The ‘Evaluation of Cloth Masks and Modified Procedure Masks as Personal Protective Equipment for the Public During the COVID-19 Pandemic’ by researchers from the US Centers for Disease Control and Prevention Epicenters Program (Clapp et al) stated as a conclusion that “While modifications to improve medical procedure mask fit can enhance the filtering capability and reduce inhalation of airborne particles, this study demonstrates that the FFEs of consumer-grade masks (cloth masks) available to the public are, in many cases, nearly equivalent to or better than their non-N95 respirator medical mask counterparts.”

Hence it is important that those wearing medical/surgical masks with ear loops work to improve the fit of those masks. The time has come to provide standard guidelines on commercial cloth mask manufacture as in a number of countries. It is better for us to use quality reusable cloth masks, rather than pollute the environment with single use medical/surgical masks (with the plastic in these masks they can last 300-400 years). Finally, no amount of mask usage is of value if the nose is exposed or the mask placed on the chin.

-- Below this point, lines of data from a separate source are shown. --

/-- `H2 p`: the body of the sibling crux `RisoCentresResolve` (stmt-18546) at the prime `p` — one
finite schedule of rtd-cut centres makes every valuative tower end in a regular local ring. [folklore] -/
def H2 (p : ℕ) : Prop :=
  ∀ (k : Type) [Field k] [CharP k p] [IsAlgClosed k] (K : Type) [Field K] [Algebra k K] (N : ℕ) (h : Fin (N + 1) → K), (∀ i, h i ≠ 0) → IntermediateField.adjoin k (Set.range fun ij : Fin (N + 1) × Fin (N + 1) => h ij.1 * (h ij.2)⁻¹) = ⊤ → let Arc : ∀ (B : Subalgebra k K), Ideal ↥B → Type := fun B m => {α : ↥B →ₐ[k] HahnSeries ℚ k // ∀ b ∈ m, 0 < (α b).orderTop}; let Rtd : ∀ (B : Subalgebra k K), Ideal ↥B → ℕ → Prop := fun B m r => ∃ (n : ℕ) (g : Fin n → ↥B), (∀ i, g i ∈ m) ∧ Algebra.adjoin k (Set.range fun i => (g i : K)) = B ∧ ∃ W : Submodule k (Fin n → k), r ≤ Module.finrank k ↥W ∧ ∃ φ : Arc B m → (Fin n → HahnSeries ℚ k), (∀ a b : Arc B m, a ≠ b → ∃ j, ∀ i, (a.1 (g j) - b.1 (g j)).orderTop < ((φ a i - φ b i) - (a.1 (g i) - b.1 (g i))).orderTop) ∧ (∀ a i, 0 < (φ a i).orderTop) ∧ (∀ a, ∀ w : Fin n → HahnSeries ℚ k, (∀ i, 0 < (w i).orderTop) → w ∈ Submodule.span (HahnSeries ℚ k) ((fun u : Fin n → k => fun i => HahnSeries.C (u i)) '' (W : Set (Fin n → k))) → ∃ b, φ b = φ a + w); let Cen : ∀ (B : Subalgebra k K), ℕ → Ideal ↥B := fun B d => ⨅ m ∈ {m : Ideal ↥B | ∃ hm : m.IsMaximal, ¬ IsRegularLocalRing (Localization (@Ideal.primeCompl ↥B _ m hm.isPrime)) ∧ ¬ Rtd B m (d + 1)}, m; let step : Subalgebra k K → ℕ → K → Subalgebra k K := fun B d xt => Algebra.adjoin k ((B : Set K) ∪ {y | ∃ a ∈ Cen B d, y = (a : K) * xt⁻¹}); let Valid : ValuationSubring K → Subalgebra k K → ℕ → K → Prop := fun O B d xt => xt ≠ 0 ∧ (∃ x ∈ Cen B d, (x : K) = xt) ∧ ∀ a' ∈ Cen B d, (a' : K) * xt⁻¹ ∈ O; let stage : Subalgebra k K → List ℕ → (ℕ → K) → ℕ → Subalgebra k K := fun B₀ sched x t => ((sched.take t).zipIdx).foldl (fun B de => step B de.1 (x de.2)) B₀; let loc : ValuationSubring K → Subalgebra k K → Subalgebra k K := fun O B => Algebra.adjoin k {y | ∃ a ∈ B, ∃ s ∈ B, s⁻¹ ∈ O ∧ y = a * s⁻¹}; ∃ sched : List ℕ, ∀ O : ValuationSubring K, (∀ c : k, algebraMap k K c ∈ O) → ∀ j : Fin (N + 1), (∀ i, h i * (h j)⁻¹ ∈ O) → ∀ x : ℕ → K, (∀ t, t < sched.length → Valid O (stage (Algebra.adjoin k (Set.range fun i => h i * (h j)⁻¹)) sched x t) (sched.getD t 0) (x t)) → IsRegularLocalRing ↥(loc O (stage (Algebra.adjoin k (Set.range fun i => h i * (h j)⁻¹)) sched x sched.length))

/-- `Concl p`: the conclusion block of the crux — resolution of integral separated finite-type
schemes over algebraically closed fields of characteristic `p`. [folklore] -/
def Concl (p : ℕ) : Prop :=
  ∀ (k : Type) [Field k] [CharP k p] [IsAlgClosed k] (X : Scheme.{0}) (f : X ⟶ Spec (.of k)),
    IsSeparated f → LocallyOfFiniteType f → QuasiCompact f → IsIntegral X → Scheme.HasResolution X

/-- The crux, unfolded: `RisoGlobalisation` is literally `∀ p prime, H1 p → H2 p → Concl p`. [folklore] -/
theorem risoGlobalisation_iff :
    RisoGlobalisation ↔ ∀ p : ℕ, p.Prime → H1 p → H2 p → Concl p :=
  Iff.rfl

Open Nature Parks And Jungle Trails To The Public

Outdoor activities are relatively safe (not contact sports), provided unrelated persons maintain some physical distancing. Nature parks and jungle trails are safe locations for the public to go to. The current restrictions on forest reserves and jungle trails works against the public, who require some outlets for recreation.

Not all areas are covered in this brief write up but I hope the data and evidence quoted here supports the improvements in our SOPs and works towards improved control of the pandemic locally.

Dr Amar-Singh HSS is a senior consultant paediatrician.

  • This is the personal opinion of the writer or publication and does not necessarily represent the views of CodeBlue.